У поворота из леса выходили люди. Они двигались молча, с неизменной скоростью, которая не зависела от профиля дороги. По ровному, с ритмичными всплесками, шуму можно было заключить, что они идут строем. Но я не видел ушедшую вперед колонну, я видел только тех, что выходили из леса и пристраивались сзади. Они подымались по насыпи легко, будто подъем не требовал от них никаких дополнительных усилий.
Подойдя к повороту, я остановился. Люди проходили рядом, чуть не касаясь меня, проходили мимо - я для них не существовал. Они не видели меня и тогда, когда я углубился в чащу, пробираясь между ними. Идти пришлось недалеко, метров с триста - здесь они выходили из-под земли, из тоннеля, связанного, видимо, с лабораторией Чезаре. Бывшей лабораторией, Впрочем, очень возможно, что это был не просто тоннель, а подземное жилище, камеры для этих роботов, которые родились людьми.
Минут через десять вышли последние - их было четверо. Что они последние, я догадался уже потом, когда под землей раздались один за другим три взрыва. Еще до первого взрыва я спустился вниз, чтобы осмотреть тоннель, вернее, ощупать мрак здесь был идеальный, - но уже через полсотни шагов я наткнулся на стену, расположенную поперек тоннеля. Прижимаясь к боковой стене, я вернулся назад. У выхода светился зеленый глазок. Едва я поднялся, глазок погас и почти тотчас раздался первый взрыв, а за ним - еще два. Опять вздрогнула земля, но слабее, много слабее, чем днем, когда не стало лаборатории и самого Чезаре. И еще Марио Гварди с молодчиками.
Оставаться здесь было незачем - все, что должно было произойти, уже произошло. Я вышел на дорогу, чтобы догнать тех, идущих в Пуэрто-Карреньо.
Я догнал их минут через двадцать. Щебень скрежетал беспорядочно, теснимый ногами толпы, а не строевой, как за четверть часа до этого, колонны. Когда я был в двух-трех шагах от толпы, те четверо обернулись ко мне и спросили:
- Куда, синьор? Тоже в Пуэрто-Карреньо?
- Да, - сказал я, - тоже. А потом в Боготу.
- А-а, - обрадовался один, - я тоже в Боготу. Вместе, значит.
Потом я спросил у них, откуда они сейчас идут и почему их так много.
- Мы были дома, - ответили они, - и возвращаемся домой.
- Нет, - сказал я, - вы идете из-под земли.

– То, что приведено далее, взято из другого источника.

/-!
# [IUTchIV] Cor. 2.2 (ii): the antecedent of the Theorem-1.10 interface `Cor22.Thm110Legendre` is
# SATISFIABLE at points of unbounded `log(q^∀)` — a non-vacuity witness for the S chain's disputed input

S. Mochizuki, *Inter-universal Teichmüller theory IV*, RIMS manuscript (Apr. 2020) = PRIMS **57** (2021),
Cor. 2.2 (ii), statement pp. 41–43, proof pp. 43–48 ((P1)–(P7) pp. 45–46) [claim: Mochizuki2012, status:
disputed] (claim key, D-0012; the content of THIS file is classical arithmetic of the `λ`-line); S. Mochizuki,
*Arithmetic elliptic curves in general position*, Math. J. Okayama Univ. **52** (2010), Ex. 1.3 (ii) p. 5
[cite: MochizukiGenEll2010, Ex 1.3 (ii) p.5].

Proof-only companion (cell abc-iut, layer S, seat abc-iut-S-d3; node IUTchIV:Cor2.2(ii), support /
non-vacuity). The campaign-S chain `Cor. 3.12 ⟹ Thm 1.10 ⟹ Cor. 2.2 ⟹ Cor. 2.3 ⟹ abc` is closed in the tree
modulo the ONE named interface `Cor22.Thm110Legendre` (`Corollary22Legendre.lean`, abc-iut-S-d2):
`∀ η, IsEtaPrm η → ∀ P ∈ UP, ∀ l prime ≥ 5, AdmitsCore P → CondP2 P l → CondP5 P l → CondP6 P l → Display P l η`.
A `∀`-statement with unsatisfiable antecedents would be trivially true; this file shows IN THE KERNEL that they
are JOINTLY SATISFIABLE, at `λ`-line points of arbitrarily large `log(q^∀)` in the standard compactly bounded
subset `K_V = CBData.std {2}` (abc-iut-S4; hypotheses of Cor. 2.2 by abc-iut-w5-d056 `Cor22.hypotheses_std`):

* `Cor22.exists_ratPoint_mem_std_two` — for every `H` a rational `λ` with `ratPoint λ ∈ K_V ∩ U_X(ℚ̄)^{≤1}`,
  `AdmitsCore`, a pole of `j(λ)` at `7`, `H < log(q^∀(λ))` (family `λ_k = 1/2 + 2/7^k`: `|λ_k − 1/2| ≤ 1/4`,
  `‖λ_k − 1/2‖₂ = ‖2‖₂`, `ord_7 j(λ_k) = −2k`); so the "off `Exc_d`" branch of `Cor22.PartII K_V H` is NOT vacuous;
* `Cor22.condP2_of_lt` — GENERAL: `h_v·log 2 ≤ [F:ℚ]·log(q^∀)` for every local height, so any prime
  `l > [F:ℚ]·log(q^∀)/log 2` satisfies (P2) ("`l` does not divide any nonzero `h_v`", p. 45);
* `Cor22.exists_thm110Legendre_antecedent` — ∀ `H` ∃ `η, P, l`: `IsEtaPrm η` (abc-iut-S3 `exists_isEtaPrm`),
  `P ∈ UP ∩ K_V`, `l` prime `≥ 7`, `AdmitsCore P`, `CondP2/CondP5/CondP6 P l` (the last by abc-iut-S-d1's PROVED
  (P4) ⟹ (P6) `Cor22.condP6_of_seven_le`), `H < log(q^∀(P))`; `Cor22.exists_display_of_thm110Legendre` — hence
  `Thm110Legendre` FORCES the display of [IUTchIV] Thm. 1.10 (`Cor22.Display`) at points of unbounded `log(q^∀)`.

No definitions, no new named fact; nothing here bears on the disputed [IUTchIII] Cor. 3.12 or asserts
`Thm110Legendre`, `Display`, or any clause of Cor. 2.2 itself; typed ≠ proved.
-/

noncomputable section
import Summits.ValiantsHypothesis.ValiantsHypothesis.Theses.BarrierLever
import Summits.ValiantsHypothesis.ValiantsHypothesis.Theorems.BarrierLeverChowHitsPartitionMinorsRLowerSets
import Summits.ValiantsHypothesis.ValiantsHypothesis.Theorems.BarrierLeverChowHitsPartitionMinorsRFacePrivateThin
import Summits.ValiantsHypothesis.ValiantsHypothesis.Theorems.BarrierLeverChowHitsPartitionMinorsRNoStar
import Summits.ValiantsHypothesis.ValiantsHypothesis.Theorems.BarrierLeverChowHitsPartitionMinorsRBiStar
import Summits.ValiantsHypothesis.ValiantsHypothesis.Theorems.BarrierLeverChowHitsPartitionMinorsRStarvedDevice
import Summits.ValiantsHypothesis.ValiantsHypothesis.Theorems.BarrierLeverChowHitsPartitionMinorsRMatchingDesign
import Summits.ValiantsHypothesis.ValiantsHypothesis.Theorems.BarrierLeverChowHitsPartitionMinorsRHybridArrow
import Summits.ValiantsHypothesis.ValiantsHypothesis.Theorems.BarrierLeverChowHitsPartitionMinorsRNoStarGlue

Что вы делали там, под землей?
- Да ну тебя, - рассмеялись они, - нашел время шутить. Устали.
- Я не шучу! Послушайте, я не шучу!
Нет, они не слушали меня. Они устали, они в самом деле здорово устали - теперь это я и сам видел: щебень не скрежетал, он чуть-чуть похрустывал и шуршал, потому что человеческие ноги уже не опускались на него с силой, а волоклись, едва поднимаясь над дорогой.
Эти люди ничего не понимали, ничего не знали о себе. Казня тирана, Чезаре вернул им прежние их лица - человеческие, но память сомнамбул осталась за семью печатями.
Я, только я мог рассказать им правду.